= Beginning of Section =

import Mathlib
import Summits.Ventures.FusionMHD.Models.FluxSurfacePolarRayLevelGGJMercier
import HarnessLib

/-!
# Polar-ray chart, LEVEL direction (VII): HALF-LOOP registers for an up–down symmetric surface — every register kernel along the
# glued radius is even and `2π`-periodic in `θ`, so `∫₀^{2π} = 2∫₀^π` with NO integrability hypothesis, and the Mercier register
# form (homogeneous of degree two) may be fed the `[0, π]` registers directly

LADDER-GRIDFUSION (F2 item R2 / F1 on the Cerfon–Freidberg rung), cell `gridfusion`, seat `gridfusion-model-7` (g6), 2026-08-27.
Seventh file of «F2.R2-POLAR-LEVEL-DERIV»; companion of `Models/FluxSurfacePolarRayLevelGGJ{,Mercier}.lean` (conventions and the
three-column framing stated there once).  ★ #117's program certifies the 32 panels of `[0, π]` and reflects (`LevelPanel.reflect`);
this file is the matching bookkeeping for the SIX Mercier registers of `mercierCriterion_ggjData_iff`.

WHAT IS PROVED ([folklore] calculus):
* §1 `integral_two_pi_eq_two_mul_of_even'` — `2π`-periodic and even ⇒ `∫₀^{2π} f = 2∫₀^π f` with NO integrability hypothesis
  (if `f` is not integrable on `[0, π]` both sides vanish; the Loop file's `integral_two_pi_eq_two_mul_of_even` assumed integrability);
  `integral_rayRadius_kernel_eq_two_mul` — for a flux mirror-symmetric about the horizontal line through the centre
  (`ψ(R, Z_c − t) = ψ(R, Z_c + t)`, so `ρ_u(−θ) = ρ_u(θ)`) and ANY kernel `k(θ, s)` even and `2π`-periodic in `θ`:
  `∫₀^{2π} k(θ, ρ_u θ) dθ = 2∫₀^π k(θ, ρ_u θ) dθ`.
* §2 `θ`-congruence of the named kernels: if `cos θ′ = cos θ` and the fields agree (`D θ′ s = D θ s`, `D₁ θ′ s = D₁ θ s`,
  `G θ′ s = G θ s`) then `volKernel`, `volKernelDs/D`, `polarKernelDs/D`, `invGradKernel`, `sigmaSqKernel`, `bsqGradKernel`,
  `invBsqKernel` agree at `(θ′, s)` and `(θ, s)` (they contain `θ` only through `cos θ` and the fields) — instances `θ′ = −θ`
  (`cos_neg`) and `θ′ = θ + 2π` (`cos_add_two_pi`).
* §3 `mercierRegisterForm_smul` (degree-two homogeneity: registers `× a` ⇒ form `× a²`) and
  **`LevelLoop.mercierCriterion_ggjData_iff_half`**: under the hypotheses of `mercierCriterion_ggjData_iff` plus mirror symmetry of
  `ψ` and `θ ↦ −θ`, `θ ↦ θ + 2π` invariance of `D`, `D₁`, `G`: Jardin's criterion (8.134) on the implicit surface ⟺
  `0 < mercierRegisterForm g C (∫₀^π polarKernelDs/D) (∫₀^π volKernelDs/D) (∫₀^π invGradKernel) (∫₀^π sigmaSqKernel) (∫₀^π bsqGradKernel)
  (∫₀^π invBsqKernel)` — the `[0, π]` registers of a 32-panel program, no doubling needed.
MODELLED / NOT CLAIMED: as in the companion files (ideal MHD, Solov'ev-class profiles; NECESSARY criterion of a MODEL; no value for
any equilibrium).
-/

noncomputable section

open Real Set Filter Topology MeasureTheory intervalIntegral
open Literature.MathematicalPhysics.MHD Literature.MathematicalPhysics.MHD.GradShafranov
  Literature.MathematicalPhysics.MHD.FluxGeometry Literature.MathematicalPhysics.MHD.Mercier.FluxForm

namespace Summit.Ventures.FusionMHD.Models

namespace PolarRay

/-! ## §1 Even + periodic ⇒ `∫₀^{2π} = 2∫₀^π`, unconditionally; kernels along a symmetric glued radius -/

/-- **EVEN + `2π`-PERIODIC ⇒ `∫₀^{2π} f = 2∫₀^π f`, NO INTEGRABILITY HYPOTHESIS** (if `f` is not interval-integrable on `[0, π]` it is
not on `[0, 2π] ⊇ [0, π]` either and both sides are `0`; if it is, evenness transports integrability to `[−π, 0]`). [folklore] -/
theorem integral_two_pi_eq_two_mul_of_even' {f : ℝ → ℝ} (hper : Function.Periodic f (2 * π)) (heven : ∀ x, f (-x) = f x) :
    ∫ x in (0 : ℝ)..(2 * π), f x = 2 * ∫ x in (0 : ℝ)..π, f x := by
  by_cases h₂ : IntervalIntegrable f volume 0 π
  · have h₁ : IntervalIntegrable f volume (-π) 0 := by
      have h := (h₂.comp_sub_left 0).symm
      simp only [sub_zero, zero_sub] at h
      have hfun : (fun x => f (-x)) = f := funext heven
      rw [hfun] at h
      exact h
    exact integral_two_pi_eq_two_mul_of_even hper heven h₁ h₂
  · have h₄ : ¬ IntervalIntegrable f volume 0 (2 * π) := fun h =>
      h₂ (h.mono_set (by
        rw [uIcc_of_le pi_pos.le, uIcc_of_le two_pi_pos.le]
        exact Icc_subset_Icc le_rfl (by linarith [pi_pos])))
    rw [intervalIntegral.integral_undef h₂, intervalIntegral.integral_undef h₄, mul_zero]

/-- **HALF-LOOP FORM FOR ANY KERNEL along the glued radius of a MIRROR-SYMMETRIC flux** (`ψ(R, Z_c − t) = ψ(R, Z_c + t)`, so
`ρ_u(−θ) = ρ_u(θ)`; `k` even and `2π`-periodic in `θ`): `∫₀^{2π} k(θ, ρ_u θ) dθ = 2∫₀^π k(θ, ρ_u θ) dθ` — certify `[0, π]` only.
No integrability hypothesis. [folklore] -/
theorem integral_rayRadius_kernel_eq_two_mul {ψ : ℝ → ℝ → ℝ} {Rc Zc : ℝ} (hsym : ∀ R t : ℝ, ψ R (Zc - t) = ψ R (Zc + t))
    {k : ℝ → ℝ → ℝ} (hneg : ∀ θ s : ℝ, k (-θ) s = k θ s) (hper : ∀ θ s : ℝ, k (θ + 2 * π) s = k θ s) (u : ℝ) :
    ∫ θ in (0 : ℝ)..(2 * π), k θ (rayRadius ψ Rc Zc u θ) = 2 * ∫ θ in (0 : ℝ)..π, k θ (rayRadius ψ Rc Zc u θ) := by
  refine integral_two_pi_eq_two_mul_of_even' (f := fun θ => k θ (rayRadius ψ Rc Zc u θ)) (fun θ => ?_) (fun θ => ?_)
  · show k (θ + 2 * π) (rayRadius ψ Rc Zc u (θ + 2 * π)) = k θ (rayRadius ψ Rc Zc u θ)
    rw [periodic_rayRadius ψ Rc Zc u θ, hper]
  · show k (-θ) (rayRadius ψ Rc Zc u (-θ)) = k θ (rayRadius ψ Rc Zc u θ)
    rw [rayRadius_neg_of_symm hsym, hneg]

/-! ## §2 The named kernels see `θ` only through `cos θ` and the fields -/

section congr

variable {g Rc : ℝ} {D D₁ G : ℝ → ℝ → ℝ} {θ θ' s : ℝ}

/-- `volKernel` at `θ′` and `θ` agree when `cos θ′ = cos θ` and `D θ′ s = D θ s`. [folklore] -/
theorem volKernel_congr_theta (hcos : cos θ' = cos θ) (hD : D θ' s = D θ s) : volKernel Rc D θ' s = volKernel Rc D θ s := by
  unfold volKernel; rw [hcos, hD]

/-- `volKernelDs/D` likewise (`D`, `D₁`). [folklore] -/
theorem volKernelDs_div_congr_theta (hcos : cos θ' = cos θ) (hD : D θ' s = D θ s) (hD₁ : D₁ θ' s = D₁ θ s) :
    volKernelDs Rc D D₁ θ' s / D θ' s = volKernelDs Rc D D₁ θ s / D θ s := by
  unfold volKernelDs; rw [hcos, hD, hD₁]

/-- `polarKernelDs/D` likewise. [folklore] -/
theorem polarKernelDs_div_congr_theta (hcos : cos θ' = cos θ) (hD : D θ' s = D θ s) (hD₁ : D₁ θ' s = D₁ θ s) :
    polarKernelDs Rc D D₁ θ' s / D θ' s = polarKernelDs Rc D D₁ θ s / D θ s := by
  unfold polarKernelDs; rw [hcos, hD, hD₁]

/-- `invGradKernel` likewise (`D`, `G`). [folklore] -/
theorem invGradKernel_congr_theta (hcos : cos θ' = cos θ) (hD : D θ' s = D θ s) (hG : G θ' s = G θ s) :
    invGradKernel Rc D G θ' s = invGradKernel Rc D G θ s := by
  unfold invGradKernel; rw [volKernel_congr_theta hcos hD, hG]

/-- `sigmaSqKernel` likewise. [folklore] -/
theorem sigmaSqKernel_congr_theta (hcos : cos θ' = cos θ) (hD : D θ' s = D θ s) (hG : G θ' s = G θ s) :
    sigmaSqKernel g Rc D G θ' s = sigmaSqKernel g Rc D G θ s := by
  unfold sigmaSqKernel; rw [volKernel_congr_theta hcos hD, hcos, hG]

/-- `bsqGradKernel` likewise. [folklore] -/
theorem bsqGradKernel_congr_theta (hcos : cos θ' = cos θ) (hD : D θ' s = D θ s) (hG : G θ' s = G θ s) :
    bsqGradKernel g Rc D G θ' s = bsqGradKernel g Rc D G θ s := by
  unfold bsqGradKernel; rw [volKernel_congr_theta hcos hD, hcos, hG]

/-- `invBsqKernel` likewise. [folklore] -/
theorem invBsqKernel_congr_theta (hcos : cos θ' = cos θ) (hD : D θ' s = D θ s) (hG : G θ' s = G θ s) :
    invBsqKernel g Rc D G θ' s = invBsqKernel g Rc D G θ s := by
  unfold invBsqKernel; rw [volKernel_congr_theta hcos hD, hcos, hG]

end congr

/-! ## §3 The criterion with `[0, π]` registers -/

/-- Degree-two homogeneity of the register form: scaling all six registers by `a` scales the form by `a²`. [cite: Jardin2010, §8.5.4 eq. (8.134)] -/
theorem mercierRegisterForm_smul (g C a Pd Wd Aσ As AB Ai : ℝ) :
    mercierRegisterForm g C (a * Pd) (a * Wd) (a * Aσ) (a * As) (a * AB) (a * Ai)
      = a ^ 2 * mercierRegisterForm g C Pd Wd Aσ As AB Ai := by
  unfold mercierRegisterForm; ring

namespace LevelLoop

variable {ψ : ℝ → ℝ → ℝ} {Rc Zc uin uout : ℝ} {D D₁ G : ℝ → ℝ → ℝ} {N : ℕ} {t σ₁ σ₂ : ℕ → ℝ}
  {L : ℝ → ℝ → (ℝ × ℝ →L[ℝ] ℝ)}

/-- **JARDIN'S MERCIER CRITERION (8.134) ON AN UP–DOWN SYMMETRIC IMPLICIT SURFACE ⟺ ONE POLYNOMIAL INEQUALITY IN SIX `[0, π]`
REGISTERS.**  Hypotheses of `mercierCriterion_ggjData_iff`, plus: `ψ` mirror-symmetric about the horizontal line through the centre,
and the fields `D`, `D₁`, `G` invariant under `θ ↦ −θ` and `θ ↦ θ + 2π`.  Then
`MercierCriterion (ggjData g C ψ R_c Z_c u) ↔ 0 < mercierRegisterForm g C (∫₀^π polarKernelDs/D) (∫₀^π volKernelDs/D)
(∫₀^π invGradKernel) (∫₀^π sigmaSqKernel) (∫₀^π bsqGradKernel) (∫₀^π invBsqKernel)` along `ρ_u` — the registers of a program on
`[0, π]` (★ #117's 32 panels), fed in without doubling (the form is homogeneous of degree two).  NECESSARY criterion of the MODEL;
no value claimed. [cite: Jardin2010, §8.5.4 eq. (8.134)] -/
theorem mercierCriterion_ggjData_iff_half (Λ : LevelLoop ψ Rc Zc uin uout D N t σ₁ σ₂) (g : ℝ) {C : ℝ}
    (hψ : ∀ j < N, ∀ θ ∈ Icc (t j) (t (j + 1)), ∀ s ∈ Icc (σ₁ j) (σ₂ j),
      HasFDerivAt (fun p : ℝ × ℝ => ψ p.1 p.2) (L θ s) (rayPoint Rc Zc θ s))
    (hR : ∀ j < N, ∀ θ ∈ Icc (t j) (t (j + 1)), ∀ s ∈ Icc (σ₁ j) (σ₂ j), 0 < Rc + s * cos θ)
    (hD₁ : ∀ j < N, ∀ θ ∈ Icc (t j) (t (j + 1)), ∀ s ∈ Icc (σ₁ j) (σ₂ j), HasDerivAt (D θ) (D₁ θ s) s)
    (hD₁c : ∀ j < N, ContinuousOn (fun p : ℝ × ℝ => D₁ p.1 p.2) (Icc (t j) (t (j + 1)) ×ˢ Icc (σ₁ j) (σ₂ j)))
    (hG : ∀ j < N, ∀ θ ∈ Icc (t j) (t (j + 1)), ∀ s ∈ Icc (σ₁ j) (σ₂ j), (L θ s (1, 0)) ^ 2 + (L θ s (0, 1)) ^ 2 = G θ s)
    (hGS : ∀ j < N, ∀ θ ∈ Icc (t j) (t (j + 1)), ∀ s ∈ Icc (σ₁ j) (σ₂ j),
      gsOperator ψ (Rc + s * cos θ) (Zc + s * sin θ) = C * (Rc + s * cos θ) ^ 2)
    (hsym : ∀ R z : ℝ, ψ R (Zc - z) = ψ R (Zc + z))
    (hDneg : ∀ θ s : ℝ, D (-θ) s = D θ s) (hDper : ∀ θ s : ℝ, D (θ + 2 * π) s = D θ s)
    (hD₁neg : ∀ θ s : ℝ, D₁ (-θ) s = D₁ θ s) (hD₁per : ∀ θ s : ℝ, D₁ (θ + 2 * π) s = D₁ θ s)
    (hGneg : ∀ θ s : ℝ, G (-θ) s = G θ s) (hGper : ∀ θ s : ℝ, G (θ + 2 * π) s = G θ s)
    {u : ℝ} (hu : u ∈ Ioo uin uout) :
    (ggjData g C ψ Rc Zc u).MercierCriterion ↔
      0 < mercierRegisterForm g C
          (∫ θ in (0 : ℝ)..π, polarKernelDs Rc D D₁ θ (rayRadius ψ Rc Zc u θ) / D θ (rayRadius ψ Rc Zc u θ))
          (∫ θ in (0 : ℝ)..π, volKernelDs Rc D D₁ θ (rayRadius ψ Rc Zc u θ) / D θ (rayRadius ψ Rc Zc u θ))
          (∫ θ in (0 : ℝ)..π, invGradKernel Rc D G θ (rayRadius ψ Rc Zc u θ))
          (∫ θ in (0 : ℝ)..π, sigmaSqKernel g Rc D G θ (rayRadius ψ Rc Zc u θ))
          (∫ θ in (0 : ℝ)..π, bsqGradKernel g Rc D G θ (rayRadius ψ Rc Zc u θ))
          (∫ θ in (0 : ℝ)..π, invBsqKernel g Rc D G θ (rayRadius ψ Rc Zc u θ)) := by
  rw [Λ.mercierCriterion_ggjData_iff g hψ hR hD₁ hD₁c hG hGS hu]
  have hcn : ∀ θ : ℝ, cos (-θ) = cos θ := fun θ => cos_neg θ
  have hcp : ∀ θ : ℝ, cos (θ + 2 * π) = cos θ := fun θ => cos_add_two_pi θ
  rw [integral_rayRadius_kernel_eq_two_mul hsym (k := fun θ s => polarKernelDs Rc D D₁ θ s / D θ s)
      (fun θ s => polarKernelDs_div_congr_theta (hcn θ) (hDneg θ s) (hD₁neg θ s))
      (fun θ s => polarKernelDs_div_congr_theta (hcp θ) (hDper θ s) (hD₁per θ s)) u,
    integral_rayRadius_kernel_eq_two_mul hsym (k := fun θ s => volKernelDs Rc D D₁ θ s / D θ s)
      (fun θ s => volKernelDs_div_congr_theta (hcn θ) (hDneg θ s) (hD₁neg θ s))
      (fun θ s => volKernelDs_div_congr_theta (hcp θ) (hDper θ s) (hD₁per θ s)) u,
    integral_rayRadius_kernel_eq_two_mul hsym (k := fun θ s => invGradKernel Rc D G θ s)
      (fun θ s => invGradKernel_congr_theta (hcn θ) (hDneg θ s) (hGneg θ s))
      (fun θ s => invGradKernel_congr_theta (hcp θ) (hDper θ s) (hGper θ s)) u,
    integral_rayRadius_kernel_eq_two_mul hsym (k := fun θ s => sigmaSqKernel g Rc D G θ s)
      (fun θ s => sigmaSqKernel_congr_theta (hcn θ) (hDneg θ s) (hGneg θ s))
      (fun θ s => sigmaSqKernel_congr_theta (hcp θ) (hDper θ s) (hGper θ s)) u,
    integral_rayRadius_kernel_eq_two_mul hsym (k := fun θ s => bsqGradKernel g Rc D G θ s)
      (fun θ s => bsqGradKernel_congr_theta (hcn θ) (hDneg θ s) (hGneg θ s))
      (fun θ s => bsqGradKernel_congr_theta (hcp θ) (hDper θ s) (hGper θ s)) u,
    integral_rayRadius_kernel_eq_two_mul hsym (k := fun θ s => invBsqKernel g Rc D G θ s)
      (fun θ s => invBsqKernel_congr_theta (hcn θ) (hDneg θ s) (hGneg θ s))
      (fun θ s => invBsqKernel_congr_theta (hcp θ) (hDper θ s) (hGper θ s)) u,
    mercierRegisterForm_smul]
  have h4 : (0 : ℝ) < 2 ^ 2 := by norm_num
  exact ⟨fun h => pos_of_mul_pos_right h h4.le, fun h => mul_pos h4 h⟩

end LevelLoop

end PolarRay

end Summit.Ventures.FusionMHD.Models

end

= End of Section =

The task: Output the listing above word for word, from the opening line through the line that contains "# Polar-ray chart, LEVEL", and leave out everything after it.

Result of the task:
import Mathlib
import Summits.Ventures.FusionMHD.Models.FluxSurfacePolarRayLevelGGJMercier
import HarnessLib

/-!
# Polar-ray chart, LEVEL direction (VII): HALF-LOOP registers for an up–down symmetric surface — every register kernel along the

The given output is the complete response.